EXERCISE:
Would you please copy each line below that includes the string "hpar"?

Stored items
────
import Mathlib
import Summits.PneNP.PneNP.Theorems.PstarPDT
import Summits.PneNP.PneNP.Theorems.PstarFibrePolys
import Summits.PneNP.PneNP.Theorems.PstarGapLemma
import Summits.PneNP.PneNP.Theorems.PstarGraphQuadGap
import Summits.PneNP.PneNP.Theorems.PstarProductRank
import Summits.PneNP.PneNP.Theorems.PstarInducedMatching

/-!
# One quadratic constraint: `PstarGraphQuadGap.GraphQuadGapOne` by name (ROUND-24 item T24.11a)

FRONTIER range-avoidance ladder, rung F-N3, ROUND 24 (cell `pnp-ideate`; the first proved case of the graph-quadratic gap
conjecture `PstarGraphQuadGap.GraphQuadGap`, itself the XOR-disjoint core of the crux `PstarGapLemma.PstarGapLemmaSO` —
restricted-model proof complexity, nothing here bears on `P` versus `NP`).

**Statement.** An unsat, edge-minimal graph-quadratic system `W` on a simple graph `E` of maximum degree `Δ` with at most ONE
genuinely quadratic constraint has `|E| ≤ 2Δ² · |W|`.

**Proof.**
1. *Isotropy from affineness (any field; `polar_eq_second_diff`, `polar_eq_zero_of_affine`).*  The polar form of a product sum is a
   second difference at any base point, `B(v,w) = Q(b+v+w) − Q(b+v) − Q(b+w) + Q(b)`; so if `Q` is AFFINE on `b + V`
   (`Q(b+u) = c + ℓ(u)`, `ℓ` linear) then `V` is totally isotropic.  (The landed `PstarProductRank.polar_eq_zero_of_const` is the case
   `ℓ = 0`; the polar form is DEFINED as `Q(v+w) − Q(v) − Q(w)`, a `LinearMap.BilinForm` over any field — no characteristic
   hypothesis and no reflexivity is used, `finrank_add_finrank_orthogonal'` being unconditional.)
2. *Dimension count (`finrank_add_card_le_of_isotropic`, `card_le_of_isotropic`).*  The landed argument of
   `IsInducedMatching.finrank_add_card_le` run from the isotropy hypothesis: `finrank V + |M| ≤ |ι|` for every induced matching `M`,
   and with the greedy matching of `PstarInducedMatching.exists_inducedMatching`: `|J| ≤ 2Δ² · (|ι| − finrank V)`.
3. *Bridge `Bool ↔ 𝔽₂` (`bit_parity`, `bit_qval`).*  `bit (qval (T,S,c) a) = qform T fst snd (bit ∘ a) + Σ_{v∈S} bit (a v)`.
4. *Bookkeeping (`graphQuadGapOne`).*  With `quadCount W ≤ 1`, unsat and edge-minimal: the quadratic constraint `(T₁,S₁,c₁)` is unique
   and `T₁ = E` (an edge-minimality witness satisfies every affine constraint, so an edge outside `T₁` would satisfy `W`); the affine
   constraints cut out `b₀ + ker Φ` (`Φ x = (Σ_{v ∈ S_w} x_v)_{w affine}`, `b₀ = bit ∘` an edge-minimality witness), of codimension
   `≤ |W| − 1` by rank–nullity; unsat says `Q_E + L_{S₁} ≡ bit (¬c₁)` there, so `Q_E` is affine on it; step 2 with `Simple`
   (loopless, no parallel edges) and `EdgeMaxDegree` gives `|E| ≤ 2Δ² (V − finrank ker Φ) ≤ 2Δ² |W|`.
Tight up to the factor `2` (cluster chains, `PstarGraphQuadGap` module docstring (i)).
-/

set_option linter.dupNamespace false -- `Summit.PneNP.PneNP.…`: summit = sub-problem name (D-0017 single-conjunct layout)

open Finset Module
open Summit.PneNP.PneNP.Theorems.PstarPDT (parity)
open Summit.PneNP.PneNP.Theorems.PstarFibrePolys (bit bit_xor bit_and bit_injective)
open Summit.PneNP.PneNP.Theorems.PstarProductRank
open Summit.PneNP.PneNP.Theorems.PstarInducedMatching
open Summit.PneNP.PneNP.Theorems.PstarGraphQuadGap

namespace Summit.PneNP.PneNP.Theorems.PstarGraphQuadGapOne

/-! ## Isotropy from affineness, and the dimension count from isotropy (any field) -/

section General

variable {K : Type*} [Field K] {ι κ : Type*}

/-- **The polar form is a second difference at any base point**: `B(v,w) = Q(b+v+w) − Q(b+v) − Q(b+w) + Q(b)`. -/
theorem polar_eq_second_diff (J : Finset κ) (p q : κ → ι) (b v w : ι → K) :
    polar J p q v w = qform J p q (b + v + w) - qform J p q (b + v) - qform J p q (b + w) + qform J p q b := by
  have e1 := qform_add J p q (b + v) w
  have e3 := qform_add J p q b w
  rw [map_add, LinearMap.add_apply] at e1
  linear_combination e3 - e1

/-- **Affine on an affine subspace ⇒ the direction is totally isotropic.**  If `Q(b + u) = c + ℓ(u)` for all `u ∈ V` with `ℓ`
linear, then `B(v, w) = 0` for all `v, w ∈ V`. -/
theorem polar_eq_zero_of_affine {J : Finset κ} {p q : κ → ι} {V : Submodule K (ι → K)} {b : ι → K} {c : K}
    {ℓ : (ι → K) →ₗ[K] K} (h : ∀ u ∈ V, qform J p q (b + u) = c + ℓ u) {v w : ι → K} (hv : v ∈ V) (hw : w ∈ V) :
    polar J p q v w = 0 := by
  have hb : qform J p q b = c := by simpa using h 0 V.zero_mem
  rw [polar_eq_second_diff J p q b v w, add_assoc, h _ (V.add_mem hv hw), h _ hv, h _ hw, hb, map_add]
  ring

variable [DecidableEq ι]

/-- **Codimension ≥ induced matching number, from isotropy.**  If `V` is totally isotropic for the polar form of `J` then
`finrank V + |M| ≤ |ι|` for every induced matching `M` of `J` (the argument of `IsInducedMatching.finrank_add_card_le`). -/
theorem finrank_add_card_le_of_isotropic [Fintype ι] {J M : Finset κ} {p q : κ → ι} (hM : IsInducedMatching J M p q)
    {V : Submodule K (ι → K)} (hV : ∀ v ∈ V, ∀ w ∈ V, polar J p q v w = 0) :
    finrank K V + M.card ≤ Fintype.card ι := by
  set B : LinearMap.BilinForm K (ι → K) := polar J p q with hB
  have hVorth : V ≤ B.orthogonal V := by
    intro w hw
    rw [LinearMap.BilinForm.mem_orthogonal_iff]
    intro v hv
    exact hV v hv w hw
  have h1 : finrank K V ≤ finrank K (B.orthogonal V) := Submodule.finrank_mono hVorth
  have h2 := LinearMap.BilinForm.finrank_add_finrank_orthogonal' (B := B) V
  set S : Submodule K (ι → K) := Submodule.span K (Set.range fun c : cover M p q => Pi.single (c : ι) (1 : K)) with hS
  have hScard : finrank K S = (cover M p q).card := by
    rw [hS, finrank_span_eq_card, Fintype.card_coe]
    exact (Pi.linearIndependent_single_one ι K).comp _ Subtype.val_injective
  have hker : LinearMap.ker B ⊓ S = ⊥ := hM.ker_inf_span_eq_bot
  have h3 : finrank K (LinearMap.ker B) + finrank K S ≤ finrank K (ι → K) := by
    have e := Submodule.finrank_sup_add_finrank_inf_eq (LinearMap.ker B) S
    rw [hker, finrank_bot, add_zero] at e
    rw [← e]
    exact Submodule.finrank_le _
  have h4 : finrank K ↥(V ⊓ LinearMap.ker B) ≤ finrank K (LinearMap.ker B) := Submodule.finrank_mono inf_le_right
  have hcov : (cover M p q).card = 2 * M.card := hM.card_cover
  have hN : finrank K (ι → K) = Fintype.card ι := Module.finrank_pi K
  omega

/-- **`|J| ≤ 2Δ² · codim V` from isotropy**: a loopless multigraph without parallel edges, with vertex degrees `≤ Δ`, whose polar form
vanishes on `V × V`. -/
theorem card_le_of_isotropic [Fintype ι] {J : Finset κ} {p q : κ → ι} (Δ : ℕ) (hloop : ∀ j ∈ J, p j ≠ q j)
    (hpar : ∀ j ∈ J, ∀ j' ∈ J, p j = p j' → q j = q j' → j = j')
    (hpar' : ∀ j ∈ J, ∀ j' ∈ J, p j = q j' → q j = p j' → j = j')
    (hdeg : ∀ v, (edgesAt J p q v).card ≤ Δ)
    {V : Submodule K (ι → K)} (hV : ∀ v ∈ V, ∀ w ∈ V, polar J p q v w = 0) :
    J.card ≤ 2 * Δ ^ 2 * (Fintype.card ι - finrank K V) := by
  classical
  obtain ⟨M, hM, hJ⟩ := exists_inducedMatching p q Δ J hloop hpar hpar' hdeg
  have h2 := finrank_add_card_le_of_isotropic (K := K) hM hV
  calc J.card ≤ 2 * Δ ^ 2 * M.card := hJ
    _ ≤ 2 * Δ ^ 2 * (Fintype.card ι - finrank K V) := Nat.mul_le_mul_left _ (by omega)

end General

/-! ## The bridge `Bool ↔ 𝔽₂` -/

/-- A natural number cast to `𝔽₂` is the bit of its parity. -/
private theorem natCast_eq_bit_odd (n : ℕ) : (n : ZMod 2) = bit (decide (Odd n)) := by
  by_cases h : Odd n
  · rw [ZMod.natCast_eq_one_iff_odd.2 h]; simp [h, bit]
  · rw [ZMod.natCast_eq_zero_iff_even.2 (Nat.not_odd_iff_even.1 h)]; simp [h, bit]

/-- Reading a bit back from `𝔽₂`. -/
private theorem bit_decide_eq_one (t : ZMod 2) : bit (decide (t = 1)) = t := by
  revert t; decide

/-- `[b ∧ c] = bit b · bit c` in `𝔽₂`. -/
private theorem ite_and_eq_bit_mul (b c : Bool) : (if b = true ∧ c = true then (1 : ZMod 2) else 0) = bit b * bit c := by
  cases b <;> cases c <;> decide

/-- The parity of `a` on `S`, in `𝔽₂`, is `Σ_{v∈S} bit (a v)`. -/
theorem bit_parity {V : ℕ} (S : Finset (Fin V)) (a : Fin V → Bool) : bit (parity S a) = ∑ v ∈ S, bit (a v) := by
  unfold parity
  rw [← natCast_eq_bit_odd, ← sum_boole]
  rfl

/-- The left-hand side of a graph-quadratic constraint, in `𝔽₂`: product sum plus linear part. -/
theorem bit_qval {V : ℕ} (w : QCon V) (a : Fin V → Bool) :
    bit (qval w a) = qform w.1 Prod.fst Prod.snd (fun v => bit (a v)) + ∑ v ∈ w.2.1, bit (a v) := by
  unfold qval
  rw [bit_xor, bit_parity, ← natCast_eq_bit_odd]
  congr 1
  unfold qform
  rw [← sum_boole]
  exact sum_congr rfl fun e _ => ite_and_eq_bit_mul (a e.1) (a e.2)

/-! ## The theorem -/

/-- **T24.11a — `GraphQuadGapOne` by name.**  An unsat, edge-minimal graph-quadratic system on a simple graph of maximum degree `Δ`
with at most one genuinely quadratic constraint has `|E| ≤ 2Δ² · |W|` (polarisation + greedy induced matching; tight up to the
factor `2`).  FRONTIER; nothing here bears on `P` versus `NP`. -/
theorem graphQuadGapOne : GraphQuadGapOne := by
  classical
  intro Δ V E W hS hΔ hsupp hU hM hq1
  rcases E.eq_empty_or_nonempty with rfl | ⟨j₀, hj₀⟩
  · simp
  -- (1) the unique quadratic constraint `w₁ = (T₁, S₁, c₁)`
  have hex : ∃ w₁ ∈ W, w₁.1 ≠ ∅ := by
    by_contra hne
    push Not at hne
    exact absurd (eq_empty_of_affine hne hU hM) (nonempty_iff_ne_empty.1 ⟨j₀, hj₀⟩)
  obtain ⟨w₁, hw₁, hT₁⟩ := hex
  have haff : ∀ w ∈ W, w ≠ w₁ → w.1 = ∅ := by
    intro w hw hne
    by_contra hT
    unfold quadCount at hq1
    exact hne (Finset.card_le_one.1 hq1 w (mem_filter.2 ⟨hw, hT⟩) w₁ (mem_filter.2 ⟨hw₁, hT₁⟩))
  -- (2) `T₁ = E`
  have hET : E ⊆ w₁.1 := by
    intro j hj
    by_contra hjT
    obtain ⟨a, ha⟩ := hM j hj
    apply hU
    refine ⟨a, fun w hw => (ha w hw).2 ?_⟩
    by_cases hw1 : w = w₁
    · rw [hw1]; exact hjT
    · rw [haff w hw hw1]; exact notMem_empty j
  have hTE : w₁.1 = E := Subset.antisymm (hsupp w₁ hw₁) hET
  -- (3) a base assignment satisfying every affine constraint
  obtain ⟨a₀, ha₀⟩ := hM j₀ hj₀
  have ha₀aff : ∀ w ∈ W, w ≠ w₁ → QHolds w a₀ := fun w hw hne =>
    (ha₀ w hw).2 (by rw [haff w hw hne]; exact notMem_empty _)
  obtain ⟨b₀, hb₀⟩ : ∃ b₀ : Fin V → ZMod 2, ∀ v, b₀ v = bit (a₀ v) := ⟨_, fun v => rfl⟩
  -- (4) the affine constraints as a linear map `Φ`; their solution set is `b₀ + ker Φ`
  obtain ⟨Φ, hΦ⟩ : ∃ Φ : (Fin V → ZMod 2) →ₗ[ZMod 2] (↥(W.erase w₁) → ZMod 2),
      ∀ (x : Fin V → ZMod 2) (w : ↥(W.erase w₁)), Φ x w = ∑ v ∈ (w : QCon V).2.1, x v :=
    ⟨LinearMap.pi fun w : ↥(W.erase w₁) => ∑ v ∈ (w : QCon V).2.1, LinearMap.proj v, fun x w => by
      rw [LinearMap.pi_apply, LinearMap.sum_apply]; rfl⟩
  have hmemker : ∀ x : Fin V → ZMod 2, x ∈ LinearMap.ker Φ → ∀ w ∈ W, w ≠ w₁ → ∑ v ∈ w.2.1, x v = 0 := by
    intro x hx w hw hne
    rw [LinearMap.mem_ker] at hx
    have := congrFun hx ⟨w, mem_erase.2 ⟨hne, hw⟩⟩
    rwa [hΦ] at this
  -- (5) on `b₀ + ker Φ` the quadratic constraint is violated: `Q_E + L_{S₁} ≡ bit (¬c₁)`
  have hkey : ∀ u ∈ LinearMap.ker Φ,
      qform E Prod.fst Prod.snd (b₀ + u) + ∑ v ∈ w₁.2.1, (b₀ v + u v) = bit (!w₁.2.2) := by
    intro u hu
    -- the Boolean assignment with `bit ∘ a = b₀ + u`
    obtain ⟨a, hba⟩ : ∃ a : Fin V → Bool, ∀ v, bit (a v) = b₀ v + u v :=
      ⟨fun v => decide (b₀ v + u v = 1), fun v => bit_decide_eq_one _⟩
    -- `a` satisfies the affine constraints
    have haff_a : ∀ w ∈ W, w ≠ w₁ → QHolds w a := by
      intro w hw hne
      have h0 : w.1 = ∅ := haff w hw hne
      have e0 := congrArg bit (ha₀aff w hw hne)
      rw [bit_qval, h0] at e0
      simp only [qform, sum_empty, zero_add] at e0
      unfold QHolds
      apply bit_injective
      rw [bit_qval, h0]
      simp only [qform, sum_empty, zero_add, hba, sum_add_distrib, hmemker u hu w hw hne, add_zero, hb₀]
      exact e0
    -- hence violates `w₁`
    have hviol : qval w₁ a ≠ w₁.2.2 := by
      intro h1
      exact hU ⟨a, fun w hw => if hne : w = w₁ then hne ▸ h1 else haff_a w hw hne⟩
    have hv' : qval w₁ a = !w₁.2.2 := Bool.eq_not_iff.2 hviol
    have e1 := congrArg bit hv'
    rw [bit_qval, hTE] at e1
    simp only [hba] at e1
    exact e1
  -- (6) `ker Φ` is totally isotropic for the polar form of `E`
  have hiso : ∀ v ∈ LinearMap.ker Φ, ∀ w ∈ LinearMap.ker Φ, polar E Prod.fst Prod.snd v w = (0 : ZMod 2) := by
    obtain ⟨L, hL⟩ : ∃ L : (Fin V → ZMod 2) →ₗ[ZMod 2] ZMod 2, ∀ x, L x = ∑ v ∈ w₁.2.1, x v :=
      ⟨∑ v ∈ w₁.2.1, LinearMap.proj v, fun x => by rw [LinearMap.sum_apply]; rfl⟩
    intro v hv w hw
    refine polar_eq_zero_of_affine (V := LinearMap.ker Φ) (b := b₀) (c := bit (!w₁.2.2) - L b₀) (ℓ := -L) ?_ hv hw
    intro u hu
    have e := hkey u hu
    rw [LinearMap.neg_apply, hL, hL]
    rw [sum_add_distrib] at e
    linear_combination e
  -- (7) the count: `Simple` ⇒ loopless, no parallel edges; `EdgeMaxDegree` = the degree hypothesis
  have hcount := card_le_of_isotropic (K := ZMod 2) (J := E) (p := Prod.fst) (q := Prod.snd) Δ
    (fun e he => ne_of_lt (hS e he)) (fun e _ e' _ h1 h2 => Prod.ext h1 h2)
    (fun e he e' he' h1 h2 => by
      have h3 := hS e he
      have h4 := hS e' he'
      rw [← h1, ← h2] at h4
      exact absurd (h3.trans h4) (lt_irrefl _))
    (fun v => hΔ v) hiso
  -- (8) codimension of `ker Φ` ≤ `|W| − 1`
  have hrank := LinearMap.finrank_range_add_finrank_ker Φ
  have hrange : finrank (ZMod 2) (LinearMap.range Φ) ≤ (W.erase w₁).card := by
    calc _ ≤ finrank (ZMod 2) (↥(W.erase w₁) → ZMod 2) := Submodule.finrank_le _
      _ = (W.erase w₁).card := by rw [Module.finrank_pi, Fintype.card_coe]
  have hWc : (W.erase w₁).card ≤ W.card := card_erase_le
  have hN : finrank (ZMod 2) (Fin V → ZMod 2) = V := by simp
  rw [Fintype.card_fin] at hcount
  calc E.card ≤ 2 * Δ ^ 2 * (V - finrank (ZMod 2) (LinearMap.ker Φ)) := hcount
    _ ≤ 2 * Δ ^ 2 * W.card := Nat.mul_le_mul_left _ (by omega)

end Summit.PneNP.PneNP.Theorems.PstarGraphQuadGapOne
────
WRITTEN REPLY:
    (hpar : ∀ j ∈ J, ∀ j' ∈ J, p j = p j' → q j = q j' → j = j')
    (hpar' : ∀ j ∈ J, ∀ j' ∈ J, p j = q j' → q j = p j' → j = j')
  obtain ⟨M, hM, hJ⟩ := exists_inducedMatching p q Δ J hloop hpar hpar' hdeg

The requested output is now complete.